> The io-uring crate doesn’t help much with this. The API doesn’t allow the borrow checker to protect you at compile time, and I don’t see it doing any runtime checks either.
I've seen comments like this before[1], and I get the impression that building a a safe async Rust library around io_uring is actually quite difficult. Which is sort of a bummer.
IIRC Alice from the tokio team also suggested there hasn't been much interest in pushing through these difficulties more recently, as the current performance is "good enough".
Think about it for a second. Why do we not have this problem with "synchronous" syscalls? When you call `read` you also "pass mutable borrow" of the buffer to the kernel, but it maps well into the Rust ownership/borrow model since the syscall blocks execution of the thread and there are no ways to prevent it in user code. With poll-based async model you side-step this issues since you use the same "sync" syscalls, but which are guaranteed to return without blocking.
For a completion-based IO to work properly with the ownership/borrow model we have to guarantee that the task code will not continue execution until it receives a completion event.

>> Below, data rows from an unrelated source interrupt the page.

/-- **Nielsen ⇒ `Iso`-invariance of stable triviality.**  Granted the tree's Nielsen hypothesis
`hN` (every automorphism of every `S_G` lifts to the free group sending the relator to a conjugate
of `r^{±1}`; the hypothesis of `TrisectionKernels.Iso.stabilizeIter_of_liftable`,
TrisectionFunctorSPC4Proofs.lean — Nielsen 1927 + Magnus, true on paper, not proved in tree),
isomorphic kernel triples are stably trivial together. [cite: Nielsen1927] -/
theorem isoInvariant_of_nielsen
    (hN : ∀ (G : ℕ) (α : SurfaceGroup G ≃* SurfaceGroup G),
      ∃ (φ : FreeGroup (surfaceGen G) ≃* FreeGroup (surfaceGen G)) (c : FreeGroup (surfaceGen G))
        (ε : ℤ), (ε = 1 ∨ ε = -1) ∧ φ (surfaceRelator G) = c * surfaceRelator G ^ ε * c⁻¹ ∧
        ∀ x, PresentedGroup.mk _ (φ x) = α (PresentedGroup.mk _ x))
    (g : ℕ) (K K' : TrisectionKernels g) (h : K.Iso K') (hK : K.IsStablyTrivial) :
    K'.IsStablyTrivial := by
  obtain ⟨n, m, e, hiso⟩ := hK
  exact ⟨n, m, e, (TrisectionKernels.Iso.stabilizeIter_of_liftable hN h n).symm.trans hiso⟩

/-- **Modulo Nielsen (the tree's registered gap `hN`) the crux IS its gate form.** [cite: Nielsen1927] -/
theorem normalFormStablyTrivial_iff_gate_of_nielsen
    (hN : ∀ (G : ℕ) (α : SurfaceGroup G ≃* SurfaceGroup G),
      ∃ (φ : FreeGroup (surfaceGen G) ≃* FreeGroup (surfaceGen G)) (c : FreeGroup (surfaceGen G))
        (ε : ℤ), (ε = 1 ∨ ε = -1) ∧ φ (surfaceRelator G) = c * surfaceRelator G ^ ε * c⁻¹ ∧
        ∀ x, PresentedGroup.mk _ (φ x) = α (PresentedGroup.mk _ x)) :
    NormalFormStablyTrivial ↔
      ∀ (m : ℕ) (K : TrisectionKernels (3 + 3 * m)), InGate m K → K.IsStablyTrivial :=
  normalFormStablyTrivial_iff_gate (isoInvariant_of_nielsen hN)


/-! ## §5 Level descent modulo Nielsen: the crux may be assumed only for large `m` -/

/-- `PairsStandard` ascends along one stabilisation, granted Nielsen: stabilise the pair
automorphism by `iso_stabilize_map_of_lift` (stabilisation is slot-wise). [folklore] -/
theorem pairsStandard_stabilize_of_nielsen
    (hN : ∀ (G : ℕ) (α : SurfaceGroup G ≃* SurfaceGroup G),
      ∃ (φ : FreeGroup (surfaceGen G) ≃* FreeGroup (surfaceGen G)) (c : FreeGroup (surfaceGen G))
        (ε : ℤ), (ε = 1 ∨ ε = -1) ∧ φ (surfaceRelator G) = c * surfaceRelator G ^ ε * c⁻¹ ∧
        ∀ x, PresentedGroup.mk _ (φ x) = α (PresentedGroup.mk _ x))
    {K : TrisectionKernels (3 + 3 * m)} (h : PairsStandard m K) :
    PairsStandard (m + 1) K.stabilize := by
  intro i j hij
  obtain ⟨α, hi, hj⟩ := h i j hij
  obtain ⟨α', hα'⟩ :=
    TrisectionKernels.iso_stabilize_map_of_lift (s4Kernels.stabilizeIter m) α (hN _ α)
  refine ⟨α', ?_, ?_⟩
  · show ((s4Kernels.stabilizeIter m).stabilize i).map α'.toMonoidHom = K.stabilize i
    rw [hα' i]
    simp only [TrisectionKernels.stabilize_apply, hi]
  · show ((s4Kernels.stabilizeIter m).stabilize j).map α'.toMonoidHom = K.stabilize j
    rw [hα' j]
    simp only [TrisectionKernels.stabilize_apply, hj]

You simply can not do it with state machines polled in user code. But the threading model fits here perfectly! If we are to replace threads with "green" threads, user Rust code will look indistinguishable from "synchronous" code. And no, the green threads model can work properly on embedded systems as demonstrated by many RTOSes.

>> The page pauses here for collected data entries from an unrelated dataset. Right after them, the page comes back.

import Literature.NumberTheory.EllipticCurves.ComplexMultiplicationShaProofs
import Literature.NumberTheory.EllipticCurves.ShaTorsion
import HarnessLib

/-!
# bsd.S28 (Rubin): level 2 of the decomposition — Theorem A from Theorem 6.6 and the
`𝔭`-primary finiteness of §10

Second sibling proof file for `Literature.NumberTheory.EllipticCurves.shaFinite_of_hasCM_of_L_one_ne_zero` (**bsd.S28**, `Ш`
part). Level 1 (`ComplexMultiplicationShaProofs.lean`) reduced the target, sorry-free, to Rubin's
**Theorem A** over the CM field, vendored as `Literature.NumberTheory.EllipticCurves.Rubin1987_shaFinite_baseChange_cmField`
(`L(E_K/K, 1) ≠ 0 ⇒ Ш(E_K/K)` finite, for the base change `E_K` of a CM curve `E/ℚ` with CM by
`𝓞_K` to its CM field `K`). This file performs the next step *of the printed proof* — the first
paragraph of §10, "Proof of Theorem A" (Invent. Math. 89 (1987), p. 549):

> *"Since `Ш` is a torsion group, in light of Theorem 6.6 we only need to show that if
> `L(ψ̄, 1) ≠ 0` then `Ш_{𝔭^∞}` is finite for every `𝔭`. Since `Ш_{𝔭ⁿ}` is finite … it is enough
> to show that the exponent of `Ш_{𝔭ⁿ}` is bounded independent of `n`. If `L(ψ̄, 1) ≠ 0`,
> Theorem 6.1 shows that the exponent of `𝔅_n` is bounded independent of `n`, and Theorem 8.1
> (for `𝔭 ∤ w_K 𝔣`) or Theorem 9.1 (for `𝔭 ∣ w_K`) shows that the exponent of
> `Hom(A_n, E_{𝔭ⁿ})^{G_n}` is bounded independent of `n`. Therefore by Theorem 1.9 and Lemma 2.2,
> the exponent of `S'(𝔭ⁿ)` is bounded independent of `n`, and by (1.2) the same is true for
> `Ш_{𝔭ⁿ}`."*

Accordingly Theorem A is assembled here, sorry-free, from the two halves of the paper, vendored
as named facts for the curves `E_K` of level 1 and transcribed to rational primes (the tree's
`Ш(E/K) = WeierstrassCurve.sha` is an abelian group, without its `𝓞_K`-module structure; for a
rational prime `p` with `p𝓞_K = 𝔭𝔭̄`, `𝔭²` or `𝔭` one has `Ш[p] = 0 ⇔ Ш_𝔭 = Ш_𝔭̄ = 0` and
`Ш[p^∞] = Ш_{𝔭^∞} + Ш_{𝔭̄^∞}`):

* `Rubin1987_sha_torsionBy_eq_bot_cofinite` — **Theorem 6.6** (p. 541: *"Suppose `𝔭 ∤ w_K` and
  `𝒴 ≢ 0 (mod 𝔭)`. Then `Ш_𝔭 = 0`"*, `𝒴 = #E(K)_tors · L(ψ̄,1)/Ω ∈ K`, §5), in the form "if
  `L(E_K/K, 1) ≠ 0` then `Ш(E_K/K)[p] = 0` for all rational primes `p` outside a finite set"
  (`L(E/K,1) = L(ψ,1)L(ψ̄,1) ≠ 0` makes `𝒴 ≠ 0`, and a non-zero element of `K` is a `𝔭`-unit for
  almost all `𝔭`); this is the half the introduction singles out (p. 529: *"The reader interested
  only in a proof of the statement 'if `L(E/K,1) ≠ 0` then `Ш_𝔭 = 0` for almost all `𝔭`' need
  only read §§1, 2, 3, 5, and 6"*);
* `Rubin1987_sha_primary_finite` — the conclusion of **§10** quoted above (Theorems 1.9, 6.1, 8.1,
  9.1 and Lemma 2.2 with (1.2)): if `L(E_K/K, 1) ≠ 0` then `Ш(E_K/K)[p^∞]` is finite for every
  rational prime `p`;

and the generic, **proved** inputs of `ShaTorsion.lean`: `Ш(E/K)` is a torsion group
(`WeierstrassCurve.isTorsion_sha`, from the compactness of `Γ_K`) and a torsion abelian group with
finite primary parts, almost all without `p`-torsion, is finite
(`WeierstrassCurve.shaFinite_of_primary`).

* `Rubin1987_shaFinite_baseChange_cmField_of_level2` (**proved**): the two level-2 facts ⇒
  Theorem A for `E_K` (level-1 leaf);
* `shaFinite_of_hasCM_of_L_one_ne_zero_of_level2` (**proved**): … ⇒ bsd.S28 (`Ш` part), with the
  other level-1 leaves (Deuring, modularity, Silverman's Exercise 2.12(b), Knapp 11.67, Milne
  I.7.1(b)).

The next level would need the objects of §1 (the relaxed Selmer groups `S'(𝔭ⁿ)`, the fields
`K_n = K(E_{𝔭ⁿ})`, ideal class groups `A_n`, local units modulo elliptic units `𝔅_n`), none of
which exists in the tree or in Mathlib v4.32.0.

## References

* K. Rubin, *Tate–Shafarevich groups and L-functions of elliptic curves with complex
  multiplication*, Invent. Math. 89 (1987): Thm. A and Remark (3) (pp. 527–528), §1 (notation
  `M_𝔞`, (1.1), (1.2), Thm. 1.9), §5 (`𝒴`), Thm. 6.6 (p. 541), §10 (pp. 548–549). [Rubin1987Sha]
* J.-P. Serre, *Galois Cohomology* (1997), I.§2.2 Cor. 3 (through `ShaTorsion.lean`).
  [SerreGaloisCohomology1997]
-/

noncomputable section

open scoped Classical

open WeierstrassCurve

namespace Literature.NumberTheory.EllipticCurves

/-! ### Level-2 named facts (Rubin 1987, Thm. 6.6 and §10) -/

/-- **Rubin 1987, Theorem 6.6, for `E_K` and rational primes.** Printed (Invent. Math. 89 (1987),
p. 541; `E/K` with CM by `𝓞_K`, `𝔭` a prime of `K`, `w_K = #𝓞_K^×`,
`𝒴 = #(E(K)_tors) · L(ψ̄, 1)/Ω ∈ K` as in §5): *"Suppose `𝔭 ∤ w_K` and `𝒴 ≢ 0 (mod 𝔭)`. Then
`Ш_𝔭 = 0`"* (`Ш_𝔭` the `𝔭`-torsion of `Ш = Ш(E/K)`, §1); equivalently the second assertion of
Theorem A. If `L(E/K, 1) = L(ψ,1)L(ψ̄,1) ≠ 0` ((0.1)) then `𝒴 ≠ 0`, so the hypothesis holds for
all but finitely many `𝔭`, and for a rational prime `p` with `Ш_𝔭 = 0` for all `𝔭 ∣ p` one has
`Ш[p] = 0` (`p𝓞_K = 𝔭𝔭̄`, `𝔭²` or `𝔭`). Vendored in that form ("`Ш_𝔭 = 0` for almost all
`𝔭`", the statement singled out on p. 529) for the curves of level 1: `E = E_K = W.baseChange K`,
`W/ℚ` with `W.j ∈ maximalCMJInvariants`, `K` a number field with `IsCMFieldOfJ K W.j`,
`L(E_K/K,1) = (W.baseChange K).entireLFunction 1`, `Ш(E_K/K) = (W.baseChange K).sha`.
[cite: Rubin1987Sha, Thm. 6.6 (p. 541), with Thm. A (second assertion) and (0.1), p. 527] -/
def Rubin1987_sha_torsionBy_eq_bot_cofinite : Prop :=
  ∀ (W : WeierstrassCurve ℚ) [W.IsElliptic], W.j ∈ maximalCMJInvariants →
    ∀ (K : Type) [Field K] [NumberField K], IsCMFieldOfJ K W.j →
      (W.baseChange K).entireLFunction 1 ≠ 0 →
        ∃ S : Finset ℕ, ∀ p : ℕ, p.Prime → p ∉ S →
          ∀ c : (W.baseChange K).sha, p • c = 0 → c = 0

/-- **Rubin 1987, §10: `Ш(E/K)_{𝔭^∞}` is finite for every `𝔭` when `L(E/K, 1) ≠ 0`**, for `E_K`
and rational primes. Printed (Invent. Math. 89 (1987), proof of Theorem A, §10, p. 549; `E/K`
with CM by `𝓞_K`): *"we only need to show that if `L(ψ̄, 1) ≠ 0` then `Ш_{𝔭^∞}` is finite for
every `𝔭`"*, which the paragraph then establishes from Theorem 6.1 (elliptic units and
`L(ψ̄,1)`, bounding `𝔅_n`), Theorems 8.1/9.1 (bounding `Hom(A_n, E_{𝔭ⁿ})^{G_n}`), Theorem 1.9 and
Lemma 2.2 (the descent: bounded exponent of `S'(𝔭ⁿ)`) and (1.2) (`S(𝔭ⁿ) ↠ Ш_{𝔭ⁿ}`). For a
rational prime `p`, `Ш[p^∞] = Σ_{𝔭 ∣ p} Ш_{𝔭^∞}` is then finite. Vendored in that form for the
curves of level 1 (`E = E_K = W.baseChange K` as in `Rubin1987_sha_torsionBy_eq_bot_cofinite`;
`L(ψ̄,1) ≠ 0 ⇔ L(E/K,1) ≠ 0` by (0.1)).
[cite: Rubin1987Sha, §10, proof of Thm. A, p. 549 (with Thms. 1.9, 6.1, 8.1, 9.1, Lemma 2.2, (1.2))] -/
def Rubin1987_sha_primary_finite : Prop :=
  ∀ (W : WeierstrassCurve ℚ) [W.IsElliptic], W.j ∈ maximalCMJInvariants →
    ∀ (K : Type) [Field K] [NumberField K], IsCMFieldOfJ K W.j →
      (W.baseChange K).entireLFunction 1 ≠ 0 →
        ∀ p : ℕ, p.Prime → Set.Finite {c : (W.baseChange K).sha | ∃ j : ℕ, p ^ j • c = 0}

/-! ### Assembly -/

/-- **Theorem A for `E_K` from its two halves** (Rubin 1987, §10, first paragraph of the proof,
p. 549): `Ш(E_K/K)` is a torsion group (`WeierstrassCurve.isTorsion_sha`, proved: `Γ_K` is
compact), its `p`-primary parts are finite (`h10`, §10) and it has no `p`-torsion for almost all
`p` (`h66`, Theorem 6.6), hence it is finite (`WeierstrassCurve.shaFinite_of_primary`, proved).
This discharges the level-1 leaf `Rubin1987_shaFinite_baseChange_cmField` from level 2.
[cite: Rubin1987Sha, §10, p. 549] -/
theorem Rubin1987_shaFinite_baseChange_cmField_of_level2
    (h66 : Rubin1987_sha_torsionBy_eq_bot_cofinite) (h10 : Rubin1987_sha_primary_finite) :
    Rubin1987_shaFinite_baseChange_cmField := by
  intro W _ hj K _ _ hK hL
  exact (W.baseChange K).shaFinite_of_primary (h10 W hj K hK hL) (h66 W hj K hK hL)

/-- **bsd.S28 (`Ш` part) from level 2.** `shaFinite_of_hasCM_of_L_one_ne_zero` follows,
sorry-free, from Rubin's Theorem 6.6 (`h66`) and §10 (`h10`) over the CM field, Deuring's theorem
(`hD`), modularity (`hmod`), Silverman *Advanced Topics* Exercise 2.12(b) (`hR1`), Knapp 11.67
(`hR2`) and Milne *ADT* I.7.1(b) (`hI`), through `Rubin1987_shaFinite_baseChange_cmField_of_level2`
and the level-1 assembly `shaFinite_of_hasCM_of_L_one_ne_zero_of_printed_sources`.
[cite: Rubin1987Sha, Thm. A, Thm. 6.6, §10 and §0 Remark (3)] -/
theorem shaFinite_of_hasCM_of_L_one_ne_zero_of_level2
    (h66 : Rubin1987_sha_torsionBy_eq_bot_cofinite) (h10 : Rubin1987_sha_primary_finite)
    (hD : Deuring_LFunction_baseChange_cmField) (hmod : hasEntireLFunction_rat)
    (hR1 : exists_isIsogenous_j_mem_maximalCMJInvariants_of_hasCM)
    (hR2 : LFunction_eq_of_isIsogenous) (hI : shaFinite_iff_of_isIsogenous) :
    shaFinite_of_hasCM_of_L_one_ne_zero :=
  shaFinite_of_hasCM_of_L_one_ne_zero_of_printed_sources
    (Rubin1987_shaFinite_baseChange_cmField_of_level2 h66 h10) hD hmod hR1 hR2 hI

end Literature.NumberTheory.EllipticCurves

end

There are several ways of how we could've done it without making the async runtime mandatory for all targets (the main reason why green threads were removed from Rust 1.0). My personal favorite is introduction of separate "async" targets.

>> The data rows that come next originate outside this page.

/-- **REVERSIBLE SIMULATED TEMPERING, LADDER-SIZE-FREE**: uniform ladder from `a` to `b > a`, variance floor
`0 < m ≤ Var_{μ_u}(X)` on `[a, b]`, `κ` as in `st_level_tauInt_ge`: `e·m·(b−a)²/96 − ½ ≤ τ_int(level)` for every
`K ≥ 1`. [ours] -/
theorem st_level_tauInt_ge_kfree (hXm : Measurable X) (hXb : ∃ C, ∀ x, |X x| ≤ C) {a b m : ℝ} (hab : a < b)
    (hm0 : 0 < m) (hm : ∀ u ∈ Icc a b, m ≤ variance X (μ.tilted fun x => u * X x)) (hK : 1 ≤ K)
    (κ : Kernel (Fin (K + 1) × Ω) (Fin (K + 1) × Ω)) [IsMarkovKernel κ]
    (hrev : Kernel.IsReversible κ (stTarget X μ (fun k => a + k * ((b - a) / K)) K))
    (hinv : Kernel.Invariant κ (stTarget X μ (fun k => a + k * ((b - a) / K)) K))
    (hnn : ∀ z, ∀ᵐ y ∂(κ z), |(((y.1 : Fin (K + 1)) : ℕ) : ℝ) - ((z.1 : Fin (K + 1)) : ℕ)| ≤ 1)
    (hrate : ∀ z, (κ z).real {y | ((y.1 : Fin (K + 1)) : ℕ) ≠ ((z.1 : Fin (K + 1)) : ℕ)} ≤
      stLevelMoveRatio X μ (fun k => a + k * ((b - a) / K)) K z)
    (hs : Summable fun t => autocov κ (stTarget X μ (fun k => a + k * ((b - a) / K)) K)
        (fun z => (((z.1 : Fin (K + 1)) : ℕ) : ℝ) - K / 2) (t + 1) /
      autocov κ (stTarget X μ (fun k => a + k * ((b - a) / K)) K) (fun z => (((z.1 : Fin (K + 1)) : ℕ) : ℝ) - K / 2) 0)
    (hρ : autocov κ (stTarget X μ (fun k => a + k * ((b - a) / K)) K) (fun z => (((z.1 : Fin (K + 1)) : ℕ) : ℝ) - K / 2) 1 /
      autocov κ (stTarget X μ (fun k => a + k * ((b - a) / K)) K) (fun z => (((z.1 : Fin (K + 1)) : ℕ) : ℝ) - K / 2) 0 < 1) :
    Real.exp 1 * m * (b - a) ^ 2 / 96 - 1 / 2 ≤
      tauInt (fun t => autocov κ (stTarget X μ (fun k => a + k * ((b - a) / K)) K)
          (fun z => (((z.1 : Fin (K + 1)) : ℕ) : ℝ) - K / 2) t /
        autocov κ (stTarget X μ (fun k => a + k * ((b - a) / K)) K) (fun z => (((z.1 : Fin (K + 1)) : ℕ) : ℝ) - K / 2) 0) := by
  haveI := isProbabilityMeasure_stTarget (μ := μ) (β := fun k => a + k * ((b - a) / K)) (K := K) hXm hXb
  -- the lag-one floor in the K-free form `ρ(1) ≥ 1 − 96/(e m (b−a)²)` via the centred level
  obtain ⟨e0, e1⟩ := level_centred_lagOne_ge (lev := fun z : Fin (K + 1) × Ω => ((z.1 : Fin (K + 1)) : ℕ))
    hinv measurable_stLevel (fun z => Nat.le_of_lt_succ z.1.isLt) (fun k hk => stTarget_real_level hXm hXb k hk)
    hnn (measurable_stLevelMoveRatio hXm) (R := 2) (stLevelMoveRatio_nonneg hXm hXb) stLevelMoveRatio_le_two hrate
  have hmove := st_moveRate_le (μ := μ) (β := fun k => a + k * ((b - a) / K)) (K := K) hXm hXb
  have hlad := st_moveRate_le_ladder (μ := μ) hXm hXb hab.le hK hm
  have hKr : (1 : ℝ) ≤ K := by exact_mod_cast hK
  have hKpos : (0 : ℝ) < K * (K + 2) := by positivity
  have hba : 0 < (b - a) ^ 2 := by nlinarith
  have hA : 0 < m * (b - a) ^ 2 / 8 := by positivity
  have hkfree := ladder_rate_kfree hA hKr
  have eA : -(m * (b - a) ^ 2 / 8 / (K : ℝ) ^ 2) = -(m * (b - a) ^ 2 / (8 * K ^ 2)) := by rw [div_div]
  rw [eA] at hkfree
  have hsum : (∑ k ∈ range K, ∫ x, min (Real.exp ((fun k : ℕ => a + k * ((b - a) / K)) k * X x) /
        mgf X μ ((fun k : ℕ => a + k * ((b - a) / K)) k))
      (Real.exp ((fun k : ℕ => a + k * ((b - a) / K)) (k + 1) * X x) /
        mgf X μ ((fun k : ℕ => a + k * ((b - a) / K)) (k + 1))) ∂μ) =
      ∑ k ∈ range K, ∫ x, min (Real.exp ((a + k * ((b - a) / K)) * X x) / mgf X μ (a + k * ((b - a) / K)))
        (Real.exp ((a + (k + 1 : ℕ) * ((b - a) / K)) * X x) / mgf X μ (a + (k + 1 : ℕ) * ((b - a) / K))) ∂μ := by
    refine Finset.sum_congr rfl fun k _ => ?_
    simp only [Nat.cast_add, Nat.cast_one]
  rw [hsum] at hmove
  -- `∫ rate ≤ ā_K ≤ (2K/(K+1)) e^{−A/K²}` and `6·that/(K(K+2)) ≤ 96/(e m (b−a)²)`
  have hIle : ∫ z, stLevelMoveRatio X μ (fun k => a + k * ((b - a) / K)) K z
      ∂(stTarget X μ (fun k => a + k * ((b - a) / K)) K) ≤
      2 * K / (K + 1) * Real.exp (-(m * (b - a) ^ 2 / (8 * K ^ 2))) := hmove.trans hlad
  have hI : 6 * (∫ z, stLevelMoveRatio X μ (fun k => a + k * ((b - a) / K)) K z
      ∂(stTarget X μ (fun k => a + k * ((b - a) / K)) K)) / (K * (K + 2)) ≤ 96 / (Real.exp 1 * m * (b - a) ^ 2) := by
    have e2 : 12 / (Real.exp 1 * (m * (b - a) ^ 2 / 8)) = 96 / (Real.exp 1 * m * (b - a) ^ 2) := by field_simp; ring
    calc 6 * (∫ z, stLevelMoveRatio X μ (fun k => a + k * ((b - a) / K)) K z
          ∂(stTarget X μ (fun k => a + k * ((b - a) / K)) K)) / (K * (K + 2))
        ≤ 6 * (2 * K / (K + 1) * Real.exp (-(m * (b - a) ^ 2 / (8 * K ^ 2)))) / (K * (K + 2)) := by gcongr
      _ = 12 * Real.exp (-(m * (b - a) ^ 2 / (8 * K ^ 2))) / ((K + 1) * (K + 2)) := by field_simp; ring
      _ ≤ 96 / (Real.exp 1 * m * (b - a) ^ 2) := by rw [← e2]; exact hkfree
  have hε : 1 - 96 / (Real.exp 1 * m * (b - a) ^ 2) ≤
      autocov κ (stTarget X μ (fun k => a + k * ((b - a) / K)) K) (fun z => (((z.1 : Fin (K + 1)) : ℕ) : ℝ) - K / 2) 1 /
      autocov κ (stTarget X μ (fun k => a + k * ((b - a) / K)) K) (fun z => (((z.1 : Fin (K + 1)) : ℕ) : ℝ) - K / 2) 0 := by
    rw [e0, le_div_iff₀ (by positivity)]
    have e3 : (1 - 96 / (Real.exp 1 * m * (b - a) ^ 2)) * (↑K * (↑K + 2) / 12) =
        ↑K * (↑K + 2) / 12 - (96 / (Real.exp 1 * m * (b - a) ^ 2)) * (↑K * (↑K + 2)) / 12 := by ring
    rw [e3]
    have h4 : 1 / 2 * (∫ z, stLevelMoveRatio X μ (fun k => a + k * ((b - a) / K)) K z
        ∂(stTarget X μ (fun k => a + k * ((b - a) / K)) K)) ≤
        (96 / (Real.exp 1 * m * (b - a) ^ 2)) * (↑K * (↑K + 2)) / 12 := by
      have := (div_le_iff₀ hKpos).1 hI
      linarith
    linarith
  obtain ⟨hfm, hfb⟩ := centredLevel_measurable_abs_le (lev := fun z : Fin (K + 1) × Ω =>
    ((z.1 : Fin (K + 1)) : ℕ)) measurable_stLevel (fun z => Nat.le_of_lt_succ z.1.isLt)
  have h := tauInt_ge_inv_of_lagOne_ge hrev hfm hfb hs hρ hε
  rwa [one_div_div] at h

end ST

/-! ## §3 Replica exchange with a tagged replica -/

section PT

variable {Ω : Type*} [MeasurableSpace Ω] {X : Ω → ℝ} {μ : Measure Ω} [IsProbabilityMeasure μ]
  {β : ℕ → ℝ} {K : ℕ}

/-- **`τ_int` OF THE TAGGED REPLICA'S LEVEL, REVERSIBLE REPLICA EXCHANGE**: `κ` reversible for and leaving
invariant `ptTaggedTarget X μ β K`, nearest-neighbour tag moves with probability `≤ ptSwapRatio`, `K ≥ 1`; summable
series and `ρ(1) < 1` for the centred tag: `K(K+2)/(6ā_K) − ½ ≤ τ_int`, `ā_K = (2/(K+1))Σ_j swapAcc(β_j,β_{j+1})`.
[ours] -/
theorem pt_level_tauInt_ge (hXm : Measurable X) (hXb : ∃ C, ∀ x, |X x| ≤ C) (hK : 1 ≤ K)
    (κ : Kernel (Fin (K + 1) × (Fin (K + 1) → Ω)) (Fin (K + 1) × (Fin (K + 1) → Ω))) [IsMarkovKernel κ]
    (hrev : Kernel.IsReversible κ (ptTaggedTarget X μ β K)) (hinv : Kernel.Invariant κ (ptTaggedTarget X μ β K))
    (hnn : ∀ z, ∀ᵐ y ∂(κ z), |(((y.1 : Fin (K + 1)) : ℕ) : ℝ) - ((z.1 : Fin (K + 1)) : ℕ)| ≤ 1)
    (hmove : ∀ z, (κ z).real {y | ((y.1 : Fin (K + 1)) : ℕ) ≠ ((z.1 : Fin (K + 1)) : ℕ)} ≤ ptSwapRatio X β K z)
    (hs : Summable fun t => autocov κ (ptTaggedTarget X μ β K)
        (fun z => (((z.1 : Fin (K + 1)) : ℕ) : ℝ) - K / 2) (t + 1) /
      autocov κ (ptTaggedTarget X μ β K) (fun z => (((z.1 : Fin (K + 1)) : ℕ) : ℝ) - K / 2) 0)
    (hρ : autocov κ (ptTaggedTarget X μ β K) (fun z => (((z.1 : Fin (K + 1)) : ℕ) : ℝ) - K / 2) 1 /
      autocov κ (ptTaggedTarget X μ β K) (fun z => (((z.1 : Fin (K + 1)) : ℕ) : ℝ) - K / 2) 0 < 1) :
    K * (K + 2) / (6 * (2 / (K + 1) * ∑ j : Fin K, swapAcc X μ (β (j : ℕ)) (β ((j : ℕ) + 1)))) - 1 / 2 ≤
      tauInt (fun t => autocov κ (ptTaggedTarget X μ β K) (fun z => (((z.1 : Fin (K + 1)) : ℕ) : ℝ) - K / 2) t /
        autocov κ (ptTaggedTarget X μ β K) (fun z => (((z.1 : Fin (K + 1)) : ℕ) : ℝ) - K / 2) 0) := by
  haveI := isProbabilityMeasure_ptTaggedTarget (μ := μ) (β := β) (K := K) hXm hXb
  have h := level_tauInt_ge (lev := fun z : Fin (K + 1) × (Fin (K + 1) → Ω) => ((z.1 : Fin (K + 1)) : ℕ))
    hrev hinv measurable_ptLevel (fun z => Nat.le_of_lt_succ z.1.isLt) hK
    (fun k hk => ptTaggedTarget_real_level hXm hXb k hk) hnn (measurable_ptSwapRatio hXm) (R := 2 * K)
    ptSwapRatio_nonneg ptSwapRatio_le hmove hs hρ
  rwa [pt_moveRate_eq hXm hXb] at h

Unfortunately, the Rust language developers made a bet on the unproved polling stackless model because of the promised efficiency and we are in the process of finding out whether the bet plays of or not.
That's not really true. The only guarantees in Rust futures are that they are polled() once and must have their Waker's wake() called before they are polled again. A completion based future submits the request on first poll and calls wake() on completion. That's kind of the interesting design of futures in Rust - they support polling and completion.
The real conundrum is that the futures are not really portable across executors. For io_using for example, the executor's event loop is tightly coupled with submission and completion. And due to instability of a few features (async trait, return impl trait in trait, etc) there is not really a standard way to write executor independent async code (you can, some big crates do, but it's not necessarily trivial).
Combine that with the fact that container runtimes disable io_uring by default and most people are deploying async web servers in Docker containers, it's easy to see why development has stalled.
It's also unfair to mischaracterize design goals and ideas from 2016 with how the ecosystem evolved over the last decade, particularly after futures were stabilized before other language items and major executors became popular. If you look at the RFCs and blog posts back then (eg: https://aturon.github.io/tech/2016/09/07/futures-design/) you can see why readiness was chosen over completion, and how completion can be represented with readiness. He even calls out how naïve completion (callbacks) leads to more allocation on future composition and points to where green threads were abandoned.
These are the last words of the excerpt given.